Chantelle Ellem 10:53
So many what, ifs.
Kaley 10:54
That’s exactly right. But then you can’t sit in that forever, because it’s not good for your mental health. So, you actually need to go, Okay, that is a what if, I can’t control what ifs. I can control what I do here and now and what I can do moving forward.
Chantelle Ellem 11:11
And that’s part of your healing, isn’t it post losing your dad.
Kaley 11:15
Yes, like it took me a very long time to get to that point, though. I think, obviously, I went through my own personal breakups and those types of things. And you get into that kind of like gloom, and that depressive state, but we’re able to pull ourselves out of it.
Chantelle Ellem 11:31
And hopefully be supported through it
Kaley 11:32
Exactly. Right. And often, the most happy people are the ones that probably struggle the most inside. Whereas for Dad, as I said, he sent me that really positive message in the morning. And so I just assumed, you know, he’s doing okay, you know, kick on, it’s pouring with rain outside in London off, I go to work harder. And then, the next day, but it’s really interesting, in a sense that when I got to work, people ask you, how it happened? And I wasn’t prepared for that answer. So, I actually said, he was hit by a car, or a car accident. And in hindsight, I wish I would have, you know, had the confidence to be able to say, actually, it was suicide, and it’s a shame that I wasn’t able to have that conversation with him beforehand.
Chantelle Ellem 12:21
I found that really interesting and heartbreaking at the same time, but there is that stigma attached to it. And there’s so much more, it seems so fine. Or if you can say, he passed away in a car accident, it’s kind of like, Oh, I’m so sorry. Let’s leave it. But if it opens up the conversation otherwise, and maybe you weren’t ready for that. But, I think it’s beautiful that you continuing the conversation now and opening it up so slightly, maybe it couldn’t happen back then, it wasn’t the right time. But now, he is, which is why we’re here. And that’s really great.
Kaley 12:45
Yes, so I think, back then, you know, it would have been probably 12 hours since the phone call, to be asked that question and not actually, one be prepared to process that myself, let alone actually, then share that information with obviously, colleagues, they were, you know, temporary colleagues, or colleagues that I’ve got now, in a sense that you know, only been there a few months. I’d been in London for a year, but I’d been in that particular job for a few months. So, that felt very personal to be to share that information with them.
Chantelle Ellem 13:19
Yes. Especially in that state of mind too [Crosstalk 00:13:22] in shock.
Kaley 13:24
Yeah. And if you think about it, Are you okay, day only started in 2009. So, that’s probably the, I guess, the leading kind of organization that’s really talking about suicide and mental health conversation. That’s the things that was two years after my father passed away. So, again, that stigma at that point in time…
Chantelle Ellem 13:44
Was completely different to where we are today.
Kaley 13:47
Correct.
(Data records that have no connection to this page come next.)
import Literature.NumberTheory.EllipticCurves.GenericFibreOpenImmersion
import Literature.AlgebraicGeometry.Motives.RatFnEverywhereUnitConstant
import Literature.AlgebraicGeometry.Morphisms.GlobalSectionsProperWithSection
import HarnessLib

/-!
# Rational functions that are units on the generic fibre of a proper `R`-scheme are constant there (road W, (W0) L4c′)

Topic `Literature/AlgebraicGeometry/Motives`, namespace `Literature.AlgebraicGeometry.Motives.RatFn`.  THEOREMS ONLY.
Cell `hodgecm-mathlib` (D-0151), fan B-III (T1) road W, sub-line `koizumi_strictly_local`, node (W0), leaf L4c′
(the shear identity `Φ^*(pr₂^*θ) = pr₂^*θ`), the «CONSTANCY + EVALUATION» half (B-p12; the «unit at every point of the
generic fibre» half is B-p01's): let `R` be a discrete valuation ring with fraction field `K`, `𝒴 → Spec R` with integral
total space and universally closed (e.g. proper) structure morphism, and suppose the generic fibre has a `K`-point
`s : Spec K → 𝒴` (`s ≫ 𝒴.hom = Spec K → Spec R`).  A rational function `h ∈ K(𝒴)` which is a UNIT at every point of the
generic fibre `U₀ = 𝒴 ×_R Spec K ⊆ 𝒴` and whose germ at SOME point of `U₀` has residue `1` is the constant `1`
(`eq_one_of_forall_isUnitAt_genericFibre_of_residue_eq_one`).

Proof: transport to the open subscheme `U₀`, a `K`-scheme that is universally closed (base change of `𝒴 → Spec R` along
the open generic point, ★ `exists_iso_pullback_specGenericPoint_opens`), integral, with the section induced by `s`; there
`Γ(U₀, 𝒪) = K` (Lβ ★ `Morphisms.bijective_algebraMapΓ_of_universallyClosed_of_section`, A-p04) and the constancy /
evaluation lemma Lγ (★ `RatFn.eq_one_of_forall_isUnitAt_of_residue_eq_one`, B-p20) applies to `h|_{U₀}`; finally
`K(𝒴) → K(U₀)` is injective.  Banked leaf toward road W (r₀); no floor change.

## References
* R. Hartshorne, *Algebraic Geometry*, GTM 52 (1977), I Thm. 3.4 (a), II Ex. 4.5 (d). [Hartshorne1977]
* U. Görtz, T. Wedhorn, *Algebraic Geometry I*, 2nd ed. (2020), Prop. 3.29. [GortzWedhorn2020]
* S. Bosch, W. Lütkebohmert, M. Raynaud, *Néron Models* (1990), §4.2 (invariant differentials: «`φ^*ω = ω`»).
  [BLRNeronModels1990]
-/

noncomputable section

universe u

open CategoryTheory CategoryTheory.Limits AlgebraicGeometry TopologicalSpace

namespace Literature.AlgebraicGeometry.Motives

namespace RatFn

open Literature.NumberTheory.EllipticCurves Literature.AlgebraicGeometry.Morphisms

variable {R : Type u} [CommRing R] [IsDomain R] [IsDiscreteValuationRing R] {K : Type u} [Field K]
  [Algebra R K] [IsFractionRing R K]
  (𝒴 : Over (Spec (.of R))) [IsIntegral 𝒴.left] [UniversallyClosed 𝒴.hom]

/-- **Constancy + evaluation on the generic fibre** (W0-SPEC Lβ + Lγ, run on the open subscheme `U₀ = 𝒴 ×_R Spec K`):
for `𝒴 → Spec R` universally closed with integral total space and a `K`-point `s` of the generic fibre, a rational function
`h ∈ K(𝒴)` which is a unit at every point of the generic fibre and whose germ `t` at some point `z` of the generic fibre has
residue `1` equals `1`. [cite: Hartshorne1977, I Thm. 3.4 (a) and II Ex. 4.5 (d)] [cite: GortzWedhorn2020, Prop. 3.29 (3)] -/
theorem eq_one_of_forall_isUnitAt_genericFibre_of_residue_eq_one
    (s : Spec (.of K) ⟶ 𝒴.left) (hs : s ≫ 𝒴.hom = specGenericPoint R K) (h : 𝒴.left.functionField)
    (hh : ∀ q : 𝒴.left, 𝒴.hom.base q ∈ Set.range (specGenericPoint R K).base → IsUnitAt q h)
    {z : 𝒴.left} (hz : 𝒴.hom.base z ∈ Set.range (specGenericPoint R K).base)
    {t : 𝒴.left.presheaf.stalk z} (ht : toFunctionField z t = h)
    (h1 : IsLocalRing.residue (𝒴.left.presheaf.stalk z) t = 1) : h = 1 := by
  haveI := isOpenImmersion_specGenericPoint R K
  -- the generic fibre as an open subscheme `U₀ ⊆ 𝒴`
  let U₀ : 𝒴.left.Opens := 𝒴.hom ⁻¹ᵁ (specGenericPoint R K).opensRange
  have hmem : ∀ q : 𝒴.left, 𝒴.hom.base q ∈ Set.range (specGenericPoint R K).base ↔ q ∈ U₀ := fun q => Iff.rfl
  have hzU : z ∈ U₀ := (hmem z).mp hz
  haveI : Nonempty U₀ := ⟨⟨z, hzU⟩⟩
  -- `U₀ ≅ 𝒴 ×_R Spec K` is universally closed over `Spec K`
  obtain ⟨e, he⟩ := exists_iso_pullback_specGenericPoint_opens R K 𝒴
  let f : (U₀ : Scheme.{u}) ⟶ Spec (.of K) := e.inv ≫ pullback.snd 𝒴.hom (specGenericPoint R K)
  haveI : UniversallyClosed f := inferInstance
  letI : (U₀ : Scheme.{u}).Over (Spec (.of K)) := ⟨f⟩
  have hf : f ≫ specGenericPoint R K = U₀.ι ≫ 𝒴.hom := by
    change (e.inv ≫ pullback.snd 𝒴.hom (specGenericPoint R K)) ≫ _ = _
    rw [Category.assoc, ← pullback.condition, ← Category.assoc, ← he, Iso.inv_hom_id_assoc]
  -- the section of `U₀ → Spec K` induced by `s`
  have hsr : Set.range s.base ⊆ Set.range U₀.ι.base := by
    rw [Scheme.Opens.range_ι]
    rintro _ ⟨p, rfl⟩
    change (s ≫ 𝒴.hom).base p ∈ (specGenericPoint R K).opensRange
    rw [hs]
    exact ⟨p, rfl⟩
  let σ : Spec (.of K) ⟶ (U₀ : Scheme.{u}) := IsOpenImmersion.lift U₀.ι s hsr
  have hσι : σ ≫ U₀.ι = s := IsOpenImmersion.lift_fac U₀.ι s hsr
  have hσ : σ ≫ f = 𝟙 _ := by
    rw [← cancel_mono (specGenericPoint R K), Category.assoc, hf, ← Category.assoc, hσι, hs,
      Category.id_comp]
  -- `Γ(U₀, 𝒪) = K`
  have hΓ : Function.Surjective (algebraMapΓ ((U₀ : Scheme.{u}) ↘ Spec (.of K))) :=
    (bijective_algebraMapΓ_of_universallyClosed_of_section f σ hσ).2
  -- transport `h` to `K(U₀)`
  haveI : IsDominant U₀.ι := AlgebraicGeometry.Opens.isDominant_ι (U₀.2.dense ⟨z, hzU⟩)
  let h' : (U₀ : Scheme.{u}).functionField := functionFieldMap U₀.ι h
  have hh' : ∀ x : (U₀ : Scheme.{u}), IsUnitAt x h' := fun x =>
    (hh (U₀.ι.base x) ((hmem _).mpr x.2)).functionFieldMap
  let z' : (U₀ : Scheme.{u}) := ⟨z, hzU⟩
  let t' : (U₀ : Scheme.{u}).presheaf.stalk z' := U₀.ι.stalkMap z' t
  have ht' : toFunctionField z' t' = h' := by
    show toFunctionField z' t' = functionFieldMap U₀.ι h
    rw [← ht]
    exact (functionFieldMap_toFunctionField U₀.ι z' t).symm
  have h1z : IsLocalRing.residue (𝒴.left.presheaf.stalk (U₀.ι.base z')) t = 1 := h1
  have h1' : IsLocalRing.residue _ t' = 1 := by
    change IsLocalRing.residue _ ((U₀.ι.stalkMap z').hom t) = 1
    rw [← IsLocalRing.ResidueField.map_residue, h1z, map_one]
  have key : h' = 1 := eq_one_of_forall_isUnitAt_of_residue_eq_one hΓ h' hh' ht' h1'
  -- `K(𝒴) → K(U₀)` is injective
  exact (functionFieldMap U₀.ι).injective (by rw [map_one]; exact key)

end RatFn

end Literature.AlgebraicGeometry.Motives

end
So, it is a very different time. And I’d like to think, look, if Dad have been able to get through that period of time, maybe, he would be able to see all of the great positive conversations that we are having about this now. And that might have changed, or he could have become an ambassador himself or those types of things. But look, again, it’s that only conversation.
Chantelle Ellem 14:08
Which, sadly, we can’t change anything, but it’s nice that in his legacy, you are making such a change. And, you know, your article resonated with so many people last year, because it’s so topical, and it is happening to so many people around Australia, in the world.
Kaley 14:24
It’s funny, I had a lot of actually close friends reach out to me and say, they obviously knew my father had passed away, but we’ve probably come closer friends and like the last, you know, five or four years, so they don’t really know the details, when they’re actually like, oh, this person close to me had those kind of similar suicidal thoughts and have been hospitalized or I’ve also lost somebody from suicide. So, it’s actually then kind of became a bit of a support for them as well to know, that they’ve got somebody else that they can talk to about that.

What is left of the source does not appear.